Dataset records:
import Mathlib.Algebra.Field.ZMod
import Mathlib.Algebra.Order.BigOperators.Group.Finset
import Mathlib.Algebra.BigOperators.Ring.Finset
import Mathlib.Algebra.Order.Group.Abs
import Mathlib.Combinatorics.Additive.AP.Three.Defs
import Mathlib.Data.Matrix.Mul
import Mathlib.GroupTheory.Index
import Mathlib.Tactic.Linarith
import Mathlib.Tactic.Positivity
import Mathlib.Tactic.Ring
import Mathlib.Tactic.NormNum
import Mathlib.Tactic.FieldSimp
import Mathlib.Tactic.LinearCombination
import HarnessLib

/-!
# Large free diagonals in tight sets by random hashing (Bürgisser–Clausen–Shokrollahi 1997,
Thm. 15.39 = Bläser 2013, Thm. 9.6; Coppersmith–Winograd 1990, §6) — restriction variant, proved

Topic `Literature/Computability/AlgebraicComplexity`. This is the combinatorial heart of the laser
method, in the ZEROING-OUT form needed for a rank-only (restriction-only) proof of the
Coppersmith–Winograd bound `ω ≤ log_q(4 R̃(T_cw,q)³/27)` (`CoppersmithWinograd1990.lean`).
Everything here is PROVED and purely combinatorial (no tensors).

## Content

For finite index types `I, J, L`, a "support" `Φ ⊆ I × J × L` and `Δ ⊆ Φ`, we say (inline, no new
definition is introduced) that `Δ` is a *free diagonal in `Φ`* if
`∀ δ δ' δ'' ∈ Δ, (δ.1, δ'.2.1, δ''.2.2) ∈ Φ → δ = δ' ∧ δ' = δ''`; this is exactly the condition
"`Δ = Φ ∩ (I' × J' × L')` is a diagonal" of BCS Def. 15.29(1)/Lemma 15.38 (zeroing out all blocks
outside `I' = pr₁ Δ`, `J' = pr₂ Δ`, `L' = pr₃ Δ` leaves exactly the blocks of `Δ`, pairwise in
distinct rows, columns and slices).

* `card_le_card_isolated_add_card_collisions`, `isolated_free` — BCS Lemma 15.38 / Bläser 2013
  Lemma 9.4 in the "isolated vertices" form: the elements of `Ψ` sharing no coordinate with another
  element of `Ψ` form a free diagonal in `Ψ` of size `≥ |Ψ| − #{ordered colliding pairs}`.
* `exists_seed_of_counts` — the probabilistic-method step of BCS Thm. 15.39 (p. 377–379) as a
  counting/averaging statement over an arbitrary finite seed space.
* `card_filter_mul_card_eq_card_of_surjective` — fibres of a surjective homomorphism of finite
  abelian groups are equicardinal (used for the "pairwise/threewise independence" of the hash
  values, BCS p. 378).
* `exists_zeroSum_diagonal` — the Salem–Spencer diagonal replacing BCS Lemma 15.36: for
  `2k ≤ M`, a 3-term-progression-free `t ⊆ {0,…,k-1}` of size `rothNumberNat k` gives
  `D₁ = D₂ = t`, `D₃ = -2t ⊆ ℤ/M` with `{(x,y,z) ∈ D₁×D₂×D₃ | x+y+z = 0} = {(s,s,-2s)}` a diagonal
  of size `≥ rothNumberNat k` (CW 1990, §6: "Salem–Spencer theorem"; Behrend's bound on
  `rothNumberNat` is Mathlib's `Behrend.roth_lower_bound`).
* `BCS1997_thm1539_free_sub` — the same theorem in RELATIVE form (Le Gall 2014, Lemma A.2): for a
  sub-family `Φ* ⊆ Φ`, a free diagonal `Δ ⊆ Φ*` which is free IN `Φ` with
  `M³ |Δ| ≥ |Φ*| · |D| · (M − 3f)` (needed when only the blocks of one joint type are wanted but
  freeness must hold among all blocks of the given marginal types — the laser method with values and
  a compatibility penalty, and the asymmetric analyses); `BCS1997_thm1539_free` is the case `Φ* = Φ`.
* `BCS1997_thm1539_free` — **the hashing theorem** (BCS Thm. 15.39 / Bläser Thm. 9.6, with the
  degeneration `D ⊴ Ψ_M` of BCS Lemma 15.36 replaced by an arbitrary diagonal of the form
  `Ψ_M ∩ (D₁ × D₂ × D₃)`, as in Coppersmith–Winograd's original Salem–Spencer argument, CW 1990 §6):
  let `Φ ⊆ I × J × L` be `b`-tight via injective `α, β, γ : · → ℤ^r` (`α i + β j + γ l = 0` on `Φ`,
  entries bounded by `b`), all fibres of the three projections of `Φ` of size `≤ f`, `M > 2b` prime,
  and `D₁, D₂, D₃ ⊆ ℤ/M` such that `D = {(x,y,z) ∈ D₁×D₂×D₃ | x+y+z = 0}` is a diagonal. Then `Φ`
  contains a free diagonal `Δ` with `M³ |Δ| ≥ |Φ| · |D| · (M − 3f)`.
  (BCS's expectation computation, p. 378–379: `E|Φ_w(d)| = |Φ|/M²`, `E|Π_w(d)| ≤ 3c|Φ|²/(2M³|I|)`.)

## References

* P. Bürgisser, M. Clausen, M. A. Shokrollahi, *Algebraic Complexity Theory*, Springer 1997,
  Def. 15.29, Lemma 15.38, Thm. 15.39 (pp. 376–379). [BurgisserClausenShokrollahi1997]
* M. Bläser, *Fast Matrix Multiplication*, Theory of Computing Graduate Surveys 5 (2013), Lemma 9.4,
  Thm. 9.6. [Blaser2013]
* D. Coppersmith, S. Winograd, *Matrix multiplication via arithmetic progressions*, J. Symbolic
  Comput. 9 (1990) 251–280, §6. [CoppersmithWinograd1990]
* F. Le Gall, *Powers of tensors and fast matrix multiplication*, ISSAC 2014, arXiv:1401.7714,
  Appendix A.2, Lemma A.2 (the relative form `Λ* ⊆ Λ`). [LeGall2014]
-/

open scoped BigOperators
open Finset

* * *

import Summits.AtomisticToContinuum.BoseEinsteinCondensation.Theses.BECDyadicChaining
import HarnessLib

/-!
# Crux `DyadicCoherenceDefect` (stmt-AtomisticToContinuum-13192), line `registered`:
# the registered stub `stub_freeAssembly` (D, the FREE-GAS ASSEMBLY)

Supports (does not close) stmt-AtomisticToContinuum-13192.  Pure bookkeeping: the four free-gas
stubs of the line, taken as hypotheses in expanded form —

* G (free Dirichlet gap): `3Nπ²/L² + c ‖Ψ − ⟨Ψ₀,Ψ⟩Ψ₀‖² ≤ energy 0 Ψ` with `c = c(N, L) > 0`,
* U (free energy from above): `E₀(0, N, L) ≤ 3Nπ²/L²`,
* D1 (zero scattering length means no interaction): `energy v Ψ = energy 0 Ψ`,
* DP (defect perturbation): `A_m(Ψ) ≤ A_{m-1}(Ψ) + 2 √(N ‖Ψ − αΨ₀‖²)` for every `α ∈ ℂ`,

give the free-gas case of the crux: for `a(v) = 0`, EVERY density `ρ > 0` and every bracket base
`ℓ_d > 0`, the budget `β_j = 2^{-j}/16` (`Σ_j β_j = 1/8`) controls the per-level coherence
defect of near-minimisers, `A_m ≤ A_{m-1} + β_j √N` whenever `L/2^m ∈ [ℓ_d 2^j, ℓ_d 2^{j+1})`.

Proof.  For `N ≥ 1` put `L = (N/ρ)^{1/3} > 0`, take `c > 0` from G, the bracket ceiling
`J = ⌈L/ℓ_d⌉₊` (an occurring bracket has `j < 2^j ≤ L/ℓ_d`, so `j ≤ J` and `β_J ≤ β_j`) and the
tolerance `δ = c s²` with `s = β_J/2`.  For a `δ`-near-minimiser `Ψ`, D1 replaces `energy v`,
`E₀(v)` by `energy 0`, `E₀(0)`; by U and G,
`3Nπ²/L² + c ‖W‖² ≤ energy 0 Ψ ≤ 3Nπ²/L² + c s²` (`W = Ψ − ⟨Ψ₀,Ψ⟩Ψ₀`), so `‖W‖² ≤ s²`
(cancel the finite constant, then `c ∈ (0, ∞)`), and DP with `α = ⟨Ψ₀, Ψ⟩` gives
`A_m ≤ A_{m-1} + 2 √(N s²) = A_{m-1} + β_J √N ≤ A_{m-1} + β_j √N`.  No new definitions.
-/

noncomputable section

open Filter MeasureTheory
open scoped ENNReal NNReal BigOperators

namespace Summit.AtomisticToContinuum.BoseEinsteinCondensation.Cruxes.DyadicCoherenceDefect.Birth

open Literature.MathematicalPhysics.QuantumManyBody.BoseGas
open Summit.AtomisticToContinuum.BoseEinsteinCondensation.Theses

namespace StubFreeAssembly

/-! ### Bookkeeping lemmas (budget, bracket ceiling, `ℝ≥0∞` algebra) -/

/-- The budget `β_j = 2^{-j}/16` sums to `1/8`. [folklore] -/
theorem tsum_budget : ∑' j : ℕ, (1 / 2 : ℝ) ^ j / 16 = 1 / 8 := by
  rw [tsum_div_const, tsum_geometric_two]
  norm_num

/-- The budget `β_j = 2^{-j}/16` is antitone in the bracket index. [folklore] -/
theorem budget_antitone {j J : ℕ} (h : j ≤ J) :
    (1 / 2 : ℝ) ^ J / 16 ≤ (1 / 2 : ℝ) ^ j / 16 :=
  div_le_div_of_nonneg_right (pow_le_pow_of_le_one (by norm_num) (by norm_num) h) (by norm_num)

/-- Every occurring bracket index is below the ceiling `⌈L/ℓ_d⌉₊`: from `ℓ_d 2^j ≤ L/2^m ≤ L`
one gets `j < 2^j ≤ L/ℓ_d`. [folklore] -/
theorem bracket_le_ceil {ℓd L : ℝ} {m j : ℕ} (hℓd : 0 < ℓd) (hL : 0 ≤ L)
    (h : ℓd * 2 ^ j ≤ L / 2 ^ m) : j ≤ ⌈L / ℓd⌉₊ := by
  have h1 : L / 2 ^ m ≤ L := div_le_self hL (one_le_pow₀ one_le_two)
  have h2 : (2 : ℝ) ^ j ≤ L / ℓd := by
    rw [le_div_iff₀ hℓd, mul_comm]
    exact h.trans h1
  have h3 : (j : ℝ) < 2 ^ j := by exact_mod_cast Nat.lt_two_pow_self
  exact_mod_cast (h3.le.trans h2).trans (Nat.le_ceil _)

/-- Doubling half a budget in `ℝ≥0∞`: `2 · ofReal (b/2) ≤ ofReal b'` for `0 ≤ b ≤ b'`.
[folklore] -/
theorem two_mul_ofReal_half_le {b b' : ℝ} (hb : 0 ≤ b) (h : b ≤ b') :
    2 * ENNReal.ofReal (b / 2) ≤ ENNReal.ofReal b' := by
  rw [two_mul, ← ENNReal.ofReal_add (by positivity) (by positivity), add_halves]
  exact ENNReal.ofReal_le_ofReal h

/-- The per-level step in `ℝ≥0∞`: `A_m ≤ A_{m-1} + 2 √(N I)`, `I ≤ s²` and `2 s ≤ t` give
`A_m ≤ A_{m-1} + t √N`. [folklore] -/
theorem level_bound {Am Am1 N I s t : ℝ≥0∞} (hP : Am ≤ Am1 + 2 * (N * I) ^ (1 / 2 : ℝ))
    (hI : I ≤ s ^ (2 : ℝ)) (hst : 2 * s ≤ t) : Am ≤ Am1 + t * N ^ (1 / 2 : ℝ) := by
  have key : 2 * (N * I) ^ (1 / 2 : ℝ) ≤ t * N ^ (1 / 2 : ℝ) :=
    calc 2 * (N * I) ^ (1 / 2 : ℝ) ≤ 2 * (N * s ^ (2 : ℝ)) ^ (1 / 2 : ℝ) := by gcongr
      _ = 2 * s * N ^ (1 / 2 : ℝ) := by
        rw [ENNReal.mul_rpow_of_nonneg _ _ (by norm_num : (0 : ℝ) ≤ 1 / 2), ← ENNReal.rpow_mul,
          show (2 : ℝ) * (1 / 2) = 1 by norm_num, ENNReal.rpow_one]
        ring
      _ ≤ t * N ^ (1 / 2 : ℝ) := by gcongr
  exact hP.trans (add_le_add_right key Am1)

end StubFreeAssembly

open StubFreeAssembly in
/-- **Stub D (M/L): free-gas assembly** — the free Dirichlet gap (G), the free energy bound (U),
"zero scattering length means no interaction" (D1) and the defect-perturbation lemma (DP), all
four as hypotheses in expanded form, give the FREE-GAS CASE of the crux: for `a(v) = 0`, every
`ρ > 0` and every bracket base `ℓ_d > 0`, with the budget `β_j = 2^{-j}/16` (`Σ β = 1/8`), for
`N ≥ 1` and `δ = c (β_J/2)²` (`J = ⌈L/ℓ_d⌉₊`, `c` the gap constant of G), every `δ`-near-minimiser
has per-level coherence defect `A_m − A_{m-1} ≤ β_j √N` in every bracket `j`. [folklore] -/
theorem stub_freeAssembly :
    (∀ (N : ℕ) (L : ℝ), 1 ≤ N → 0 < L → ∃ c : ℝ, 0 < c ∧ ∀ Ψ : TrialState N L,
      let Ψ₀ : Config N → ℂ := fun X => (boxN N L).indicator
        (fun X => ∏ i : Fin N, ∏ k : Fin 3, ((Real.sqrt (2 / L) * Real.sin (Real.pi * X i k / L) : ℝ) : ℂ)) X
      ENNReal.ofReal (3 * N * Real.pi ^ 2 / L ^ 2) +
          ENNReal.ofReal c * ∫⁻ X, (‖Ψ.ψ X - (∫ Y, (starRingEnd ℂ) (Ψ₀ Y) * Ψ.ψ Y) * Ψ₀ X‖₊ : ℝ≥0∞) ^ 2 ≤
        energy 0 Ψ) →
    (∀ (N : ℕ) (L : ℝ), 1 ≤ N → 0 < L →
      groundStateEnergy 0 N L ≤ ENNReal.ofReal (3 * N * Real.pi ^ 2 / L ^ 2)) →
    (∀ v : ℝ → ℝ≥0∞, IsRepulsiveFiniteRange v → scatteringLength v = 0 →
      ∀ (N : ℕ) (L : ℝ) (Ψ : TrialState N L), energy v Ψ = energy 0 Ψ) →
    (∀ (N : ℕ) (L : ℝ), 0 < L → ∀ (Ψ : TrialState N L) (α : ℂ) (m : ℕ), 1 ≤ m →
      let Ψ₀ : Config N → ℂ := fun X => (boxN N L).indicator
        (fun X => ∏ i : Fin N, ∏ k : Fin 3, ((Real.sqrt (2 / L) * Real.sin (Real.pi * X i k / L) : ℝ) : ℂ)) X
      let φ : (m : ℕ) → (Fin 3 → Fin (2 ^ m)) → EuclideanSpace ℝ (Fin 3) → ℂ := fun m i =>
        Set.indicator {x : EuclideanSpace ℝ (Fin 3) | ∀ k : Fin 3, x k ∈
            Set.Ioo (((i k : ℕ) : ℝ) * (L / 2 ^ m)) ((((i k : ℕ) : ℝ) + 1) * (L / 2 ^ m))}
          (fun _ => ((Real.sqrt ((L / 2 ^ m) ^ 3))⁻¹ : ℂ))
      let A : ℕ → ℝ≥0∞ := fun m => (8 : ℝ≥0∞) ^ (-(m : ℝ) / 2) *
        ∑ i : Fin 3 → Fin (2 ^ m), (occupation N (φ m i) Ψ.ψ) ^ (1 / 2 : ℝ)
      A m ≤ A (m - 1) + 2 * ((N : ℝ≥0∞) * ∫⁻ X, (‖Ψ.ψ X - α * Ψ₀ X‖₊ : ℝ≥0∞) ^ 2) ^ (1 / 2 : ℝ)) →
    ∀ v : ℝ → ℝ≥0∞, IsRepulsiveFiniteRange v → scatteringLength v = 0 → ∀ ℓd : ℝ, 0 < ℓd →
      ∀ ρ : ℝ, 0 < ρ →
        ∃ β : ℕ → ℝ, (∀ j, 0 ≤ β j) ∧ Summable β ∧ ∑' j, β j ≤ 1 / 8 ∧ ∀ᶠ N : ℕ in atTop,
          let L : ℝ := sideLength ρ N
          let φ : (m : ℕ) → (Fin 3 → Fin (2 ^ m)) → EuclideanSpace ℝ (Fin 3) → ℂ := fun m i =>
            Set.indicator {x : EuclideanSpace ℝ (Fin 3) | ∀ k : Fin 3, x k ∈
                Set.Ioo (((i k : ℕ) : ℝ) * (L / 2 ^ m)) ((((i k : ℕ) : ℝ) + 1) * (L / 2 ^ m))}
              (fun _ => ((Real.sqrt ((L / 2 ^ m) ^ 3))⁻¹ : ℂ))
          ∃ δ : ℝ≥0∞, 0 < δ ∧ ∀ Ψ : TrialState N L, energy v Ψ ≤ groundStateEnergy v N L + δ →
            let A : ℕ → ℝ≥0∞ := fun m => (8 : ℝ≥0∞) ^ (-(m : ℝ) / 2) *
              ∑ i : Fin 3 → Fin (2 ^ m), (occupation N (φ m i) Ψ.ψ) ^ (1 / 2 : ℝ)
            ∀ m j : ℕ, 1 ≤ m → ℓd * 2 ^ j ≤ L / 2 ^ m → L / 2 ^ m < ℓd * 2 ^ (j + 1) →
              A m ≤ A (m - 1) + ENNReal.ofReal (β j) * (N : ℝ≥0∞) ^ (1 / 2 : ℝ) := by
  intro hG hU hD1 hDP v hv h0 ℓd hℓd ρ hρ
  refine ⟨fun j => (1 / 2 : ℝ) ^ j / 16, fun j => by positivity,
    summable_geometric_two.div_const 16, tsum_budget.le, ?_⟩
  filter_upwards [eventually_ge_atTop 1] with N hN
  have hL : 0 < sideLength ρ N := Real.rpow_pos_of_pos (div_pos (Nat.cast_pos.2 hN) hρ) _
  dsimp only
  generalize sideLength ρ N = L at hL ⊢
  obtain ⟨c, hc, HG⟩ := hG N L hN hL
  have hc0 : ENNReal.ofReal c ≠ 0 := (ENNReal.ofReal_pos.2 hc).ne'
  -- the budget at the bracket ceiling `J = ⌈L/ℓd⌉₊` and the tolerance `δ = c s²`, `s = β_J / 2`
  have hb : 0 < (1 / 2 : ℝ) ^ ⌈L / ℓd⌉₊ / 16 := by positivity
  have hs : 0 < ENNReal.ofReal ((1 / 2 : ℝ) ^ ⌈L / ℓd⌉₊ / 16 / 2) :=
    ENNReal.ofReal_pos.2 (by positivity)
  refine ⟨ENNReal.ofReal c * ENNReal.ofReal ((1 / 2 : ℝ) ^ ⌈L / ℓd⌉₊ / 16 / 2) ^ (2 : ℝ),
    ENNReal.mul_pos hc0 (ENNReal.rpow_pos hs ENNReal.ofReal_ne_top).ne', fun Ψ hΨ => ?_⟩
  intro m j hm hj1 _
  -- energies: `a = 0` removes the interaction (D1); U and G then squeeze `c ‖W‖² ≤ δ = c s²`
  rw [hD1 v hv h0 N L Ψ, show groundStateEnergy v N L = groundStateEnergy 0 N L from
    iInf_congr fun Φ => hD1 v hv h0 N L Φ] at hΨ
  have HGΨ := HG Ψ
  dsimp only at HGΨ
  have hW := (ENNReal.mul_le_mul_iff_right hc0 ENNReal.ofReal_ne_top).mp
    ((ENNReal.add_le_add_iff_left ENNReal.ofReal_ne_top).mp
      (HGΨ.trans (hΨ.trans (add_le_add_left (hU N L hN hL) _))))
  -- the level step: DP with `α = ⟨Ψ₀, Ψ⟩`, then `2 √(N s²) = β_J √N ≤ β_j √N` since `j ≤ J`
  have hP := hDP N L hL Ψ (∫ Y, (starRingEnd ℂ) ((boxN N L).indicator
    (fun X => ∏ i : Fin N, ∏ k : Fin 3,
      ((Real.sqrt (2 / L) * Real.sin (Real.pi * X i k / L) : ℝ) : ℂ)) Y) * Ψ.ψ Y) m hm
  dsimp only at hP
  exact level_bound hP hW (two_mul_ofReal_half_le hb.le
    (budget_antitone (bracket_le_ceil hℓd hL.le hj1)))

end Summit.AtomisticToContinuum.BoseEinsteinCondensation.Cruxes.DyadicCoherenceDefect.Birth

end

Problem.
Look through the records for the word "Cruxes". Every line that has it should be copied.

Answer for the task.
namespace Summit.AtomisticToContinuum.BoseEinsteinCondensation.Cruxes.DyadicCoherenceDefect.Birth
end Summit.AtomisticToContinuum.BoseEinsteinCondensation.Cruxes.DyadicCoherenceDefect.Birth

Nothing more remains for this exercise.